We suggest that a bolder version of intermediate care is neededone
that is more consistent with the needs of older people with
chronic conditions, including cognitive impairment. The current
perception of intermediate care as simply a new and discrete
tier of community services is to miss its full potential [
14].
It is useful to consider the underlying principles of intermediate
care: multi-agency working; comprehensive, shared assessments
and person-centred care based on an enabling (rehabilitation)
approach. There is no fundamental reason why these good practice
principles should be confined to intermediate care services.

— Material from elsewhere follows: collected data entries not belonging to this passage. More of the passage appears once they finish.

/-- The straight holonomy of the toron is central. [folklore] -/
theorem hol_toron_seg_central (x : Site d) (κ : Fin d) (P : ℕ) (X : (Matrix n n ℂ)) :
    ((hol (scalarCfg (n := n) (fun (_ : Site d) (_ : Fin d) => ((θ : ℝ) : ℂ) * Complex.I)) x (seg κ (P : ℤ)) : (Matrix n n ℂ)ˣ) : (Matrix n n ℂ)) * X
      = X * ((hol (scalarCfg (n := n) (fun (_ : Site d) (_ : Fin d) => ((θ : ℝ) : ℂ) * Complex.I)) x (seg κ (P : ℤ)) : (Matrix n n ℂ)ˣ) : (Matrix n n ℂ)) := by
  rw [val_hol_toron_seg, smul_mul_assoc, one_mul, mul_smul_comm, mul_one]

end Toron

/-! ## §2 The holonomy obstruction: a periodic gauge cannot chart the toron `e^{iπ∕P}` by a small potential -/

/-- `‖(−1) − 1‖ = 2` in `M_n(ℂ)` (`n` non-empty). [folklore] -/
theorem norm_neg_one_sub_one [Nonempty n] : ‖(-1 : (Matrix n n ℂ)) - 1‖ = 2 := by
  rw [show (-1 : (Matrix n n ℂ)) - 1 = -((2 : ℝ) • (1 : (Matrix n n ℂ))) by rw [two_smul]; abel, norm_neg, norm_smul, norm_one, mul_one,
    Real.norm_eq_abs, abs_of_pos two_pos]
import Mathlib
import HarnessLib

/-!
# Brascamp–Lieb 1976, Theorem 5.1 (n = 1) — auxiliary Gaussian half-line calculus

`Literature/Probability/Distributions/`. Helper lemmas for the one-dimensional moment inequality
of Brascamp–Lieb (J. Funct. Anal. 22 (1976), Thm 5.1 / Lemma 5.3; files
`BrascampLiebMomentCore`, `BrascampLiebMomentInequality`): the Gaussian weight `e^{-b x²}` (`b > 0`), its half-line moments
`M_p(b) = ∫_{(0,∞)} x^p e^{-b x²} dx = b^{-(p+1)/2} Γ((p+1)/2)/2` (Gradshteyn–Ryzhik 3.326.2), the tail identity
`2b ∫_{(s,∞)} x e^{-b x²} dx = e^{-b s²}`, Chebyshev's rearrangement inequality on `(0, ∞)` in
one-sign-change form (the printed (5.3)–(5.4)), and the auxiliary function
`ψ_p(y) = e^{b y²} ∫_y^∞ (t^p − c_p) e^{-b t²} dt`, `c_p = M_p/M_0`, with `ψ_p(0) = 0`,
`ψ_p' = λ_p ≥ 0` on `[0, ∞)` for `p ≥ 1` (the printed monotonicity step (5.10)–(5.11), here in the
derivative-free form `λ_p(y) e^{-b y²} = 2b ∫_y^∞ [y (t^p − c_p) − t (y^p − c_p)] e^{-bt²} dt`) and the
growth bound `0 ≤ ψ_p(y) ≤ 2^p (M_p + M_0 y^p)`. No named facts.

References: H. J. Brascamp, E. H. Lieb, J. Funct. Anal. 22 (1976) 366–389, §5 [BrascampLieb1976];
I. S. Gradshteyn, I. M. Ryzhik, Table of Integrals, Series, and Products, 8th ed. (2015), 3.321.3, 3.326.2
[GradshteynRyzhik2015].
-/

noncomputable section

open MeasureTheory Set Filter Real
open scoped Topology

namespace Literature.Probability.Distributions

/-! ### The Gaussian weight and its half-line moments -/

/-- Half-line Gaussian moment `M_p(b) = ∫_{(0,∞)} x^p e^{-b x²} dx` (the Gaussian averages `⟨·⟩₁`
of the source, folded onto `(0, ∞)`). [cite: GradshteynRyzhik2015, 3.326.2] -/
def gaussHalfMoment (b : ℝ) (p : ℕ) : ℝ := ∫ x in Ioi (0 : ℝ), x ^ p * Real.exp (-b * x ^ 2)

/-- `x^p e^{-bx²}` is integrable. [folklore] -/
private theorem integrable_pow_mul_gauss {b : ℝ} (hb : 0 < b) (p : ℕ) :
    Integrable fun x : ℝ => x ^ p * Real.exp (-b * x ^ 2) := by
  simpa [Real.rpow_natCast] using integrable_rpow_mul_exp_neg_mul_sq hb (s := (p : ℝ))
    (by have : (0 : ℝ) ≤ p := Nat.cast_nonneg p; linarith)

/-- `M_p(b) = b^{-(p+1)/2} Γ((p+1)/2) / 2`. [cite: GradshteynRyzhik2015, 3.326.2] -/
theorem gaussHalfMoment_eq {b : ℝ} (hb : 0 < b) (p : ℕ) :
    gaussHalfMoment b p =
      b ^ (-(((p : ℝ) + 1) / 2)) * (1 / 2) * Real.Gamma (((p : ℝ) + 1) / 2) := by
  have h := integral_rpow_mul_exp_neg_mul_rpow (p := 2) (q := (p : ℝ)) (b := b) two_pos
    (by have : (0 : ℝ) ≤ p := Nat.cast_nonneg p; linarith) hb
  have h' : (∫ x in Ioi (0:ℝ), x ^ p * Real.exp (-b * x ^ 2)) =
      ∫ x in Ioi (0:ℝ), x ^ (p : ℝ) * Real.exp (-b * x ^ (2 : ℝ)) :=
    setIntegral_congr_fun measurableSet_Ioi (fun x _ => by
      simp only [Real.rpow_natCast, Real.rpow_two])
  rw [gaussHalfMoment, h', h]; ring_nf

/-- `M_p(b) > 0`. [cite: GradshteynRyzhik2015, 3.326.2] -/
theorem gaussHalfMoment_pos {b : ℝ} (hb : 0 < b) (p : ℕ) : 0 < gaussHalfMoment b p := by
  rw [gaussHalfMoment_eq hb]
  have h1 : 0 < Real.Gamma (((p : ℝ) + 1) / 2) := Real.Gamma_pos_of_pos (by positivity)
  have h2 : 0 < b ^ (-(((p : ℝ) + 1) / 2)) := Real.rpow_pos_of_pos hb _
  positivity

/-- `∫_ℝ |x|^p e^{-bx²} dx = 2 M_p(b)` (the numerator of `⟨|x|^p⟩₁`).
[cite: GradshteynRyzhik2015, 3.326.2] -/
theorem integral_abs_pow_mul_gauss (b : ℝ) (p : ℕ) :
    ∫ x : ℝ, |x| ^ p * Real.exp (-b * x ^ 2) = 2 * gaussHalfMoment b p := by
  have h := integral_comp_abs (f := fun t : ℝ => t ^ p * Real.exp (-b * t ^ 2))
  simpa [sq_abs, gaussHalfMoment] using h

/-- `∫_ℝ e^{-bx²} dx = 2 M_0(b)` (the denominator of `⟨·⟩₁`). [cite: GradshteynRyzhik2015, 3.321.3] -/
theorem integral_gauss_eq_two_mul (b : ℝ) :
    ∫ x : ℝ, Real.exp (-b * x ^ 2) = 2 * gaussHalfMoment b 0 := by
  simpa using integral_abs_pow_mul_gauss b 0

/-- The tail identity `∫_{(s,∞)} x e^{-bx²} dx = e^{-bs²}/(2b)`, i.e. `(e^{-bx²})' = -2bx e^{-bx²}`
integrated — the identity behind the printed (5.6). [cite: BrascampLieb1976, Lemma 5.3 eq. (5.6)] -/
theorem setIntegral_Ioi_id_mul_gauss {b : ℝ} (hb : 0 < b) (s : ℝ) :
    ∫ x in Ioi s, x * Real.exp (-b * x ^ 2) = Real.exp (-b * s ^ 2) / (2 * b) := by
  have hb0 : b ≠ 0 := hb.ne'
  have hderiv : ∀ x ∈ Ioi s, HasDerivAt (fun x => -Real.exp (-b * x ^ 2) / (2 * b))
      (x * Real.exp (-b * x ^ 2)) x := by
    intro x _
    have h1 : HasDerivAt (fun x => -b * x ^ 2) (-b * (2 * x)) x := by
      simpa using ((hasDerivAt_pow 2 x).const_mul (-b))
    have h2 : HasDerivAt (fun x => -Real.exp (-b * x ^ 2) / (2 * b))
        (-(Real.exp (-b * x ^ 2) * (-b * (2 * x))) / (2 * b)) x :=
      ((h1.exp).neg).div_const (2 * b)
    refine h2.congr_deriv ?_
    rw [div_eq_iff (by positivity)]
    ring
  have hcont : ContinuousWithinAt (fun x => -Real.exp (-b * x ^ 2) / (2 * b)) (Ici s) s :=
    (by fun_prop : Continuous fun x => -Real.exp (-b * x ^ 2) / (2 * b)).continuousWithinAt
  have hint : IntegrableOn (fun x => x * Real.exp (-b * x ^ 2)) (Ioi s) :=
    (integrable_mul_exp_neg_mul_sq hb).integrableOn
  have hlim : Tendsto (fun x => -Real.exp (-b * x ^ 2) / (2 * b)) atTop (𝓝 (-0 / (2 * b))) := by
    refine (Tendsto.neg ?_).div_const _
    have : Tendsto (fun x : ℝ => -b * x ^ 2) atTop atBot := by
      have h := (tendsto_pow_atTop (α := ℝ) two_ne_zero).const_mul_atTop hb
      simp only [neg_mul]
      exact tendsto_neg_atTop_atBot.comp h
    exact Real.tendsto_exp_atBot.comp this
  rw [integral_Ioi_of_hasDerivAt_of_tendsto hcont hderiv hint hlim]
  ring

/-- `2b ∫_{(s,∞)} x e^{-bx²} dx = e^{-bs²}`. [cite: BrascampLieb1976, Lemma 5.3 eq. (5.6)] -/
theorem two_mul_setIntegral_Ioi_id_mul_gauss {b : ℝ} (hb : 0 < b) (s : ℝ) :
    2 * b * ∫ x in Ioi s, x * Real.exp (-b * x ^ 2) = Real.exp (-b * s ^ 2) := by
  rw [setIntegral_Ioi_id_mul_gauss hb]; field_simp

/-- Translation of a half-line integral: `∫_{(y,∞)} f = ∫_{(0,∞)} f(· + y)`. [folklore] -/
private theorem setIntegral_Ioi_eq_comp_add (f : ℝ → ℝ) (y : ℝ) :
    ∫ t in Ioi y, f t = ∫ u in Ioi (0 : ℝ), f (u + y) := by
  rw [← integral_indicator measurableSet_Ioi, ← integral_indicator measurableSet_Ioi,
    ← integral_add_right_eq_self (fun t => (Ioi y).indicator f t) y]
  congr 1 with u
  by_cases hu : u ∈ Ioi (0 : ℝ)
  · have : u + y ∈ Ioi y := by simp [mem_Ioi] at hu ⊢; linarith
    simp [indicator_of_mem hu, indicator_of_mem this]
  · have : u + y ∉ Ioi y := by simp [mem_Ioi] at hu ⊢; linarith
    simp [indicator_of_notMem hu, indicator_of_notMem this]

Rather, the policy of intermediate care could be viewed as a
stepping stone, a practical mechanism, to introduce these important
concepts as acceptable and routine new ways of supporting older
people. In other words, intermediate care becomes an embedded
function of the care delivered by those staff engaged in supporting
older people in the community rather than as a service in its
own right. Thus, the person may sometimes be receiving intermediate
care according to our current understanding (e.g. care that
avoids unnecessary time in hospital), and they may at other
times be receiving ongoing care at home but delivered by the
same people. Essentially, most of the community staff will be
adopting a rehabilitation philosophy and incorporating the principles
of intermediate care into their daily practice. The key to this
approach is probably having a sufficiently large pool of well-trained
and well-supported generic rehabilitation/care support staff,
working as teams and under guidance from clinical managers,
to provide the day-to-day support for people and thus deliver
the continuity of care which service users, especially older
people, value highly [
18]. As with current intermediate care
practice, it would be crucial for arrangements to be in place
for quick access to medical assessment, for example from a general
practitioner or geriatrician.
The future pattern of community care for older people could be one in which well-resourced health and social care locality teams are jointly commissioned by the local planning partners. Such teams could bring together a full range of professions and skills, generalists and specialists, underpinned by many trained rehabilitative support workers able to offer continuity of care and able to respond flexibly and quickly to change in needs of the most vulnerable older people. In this way, we could achieve a step change in community care for older individuals with intermediate care as currently conceived becoming an historical steppingstone.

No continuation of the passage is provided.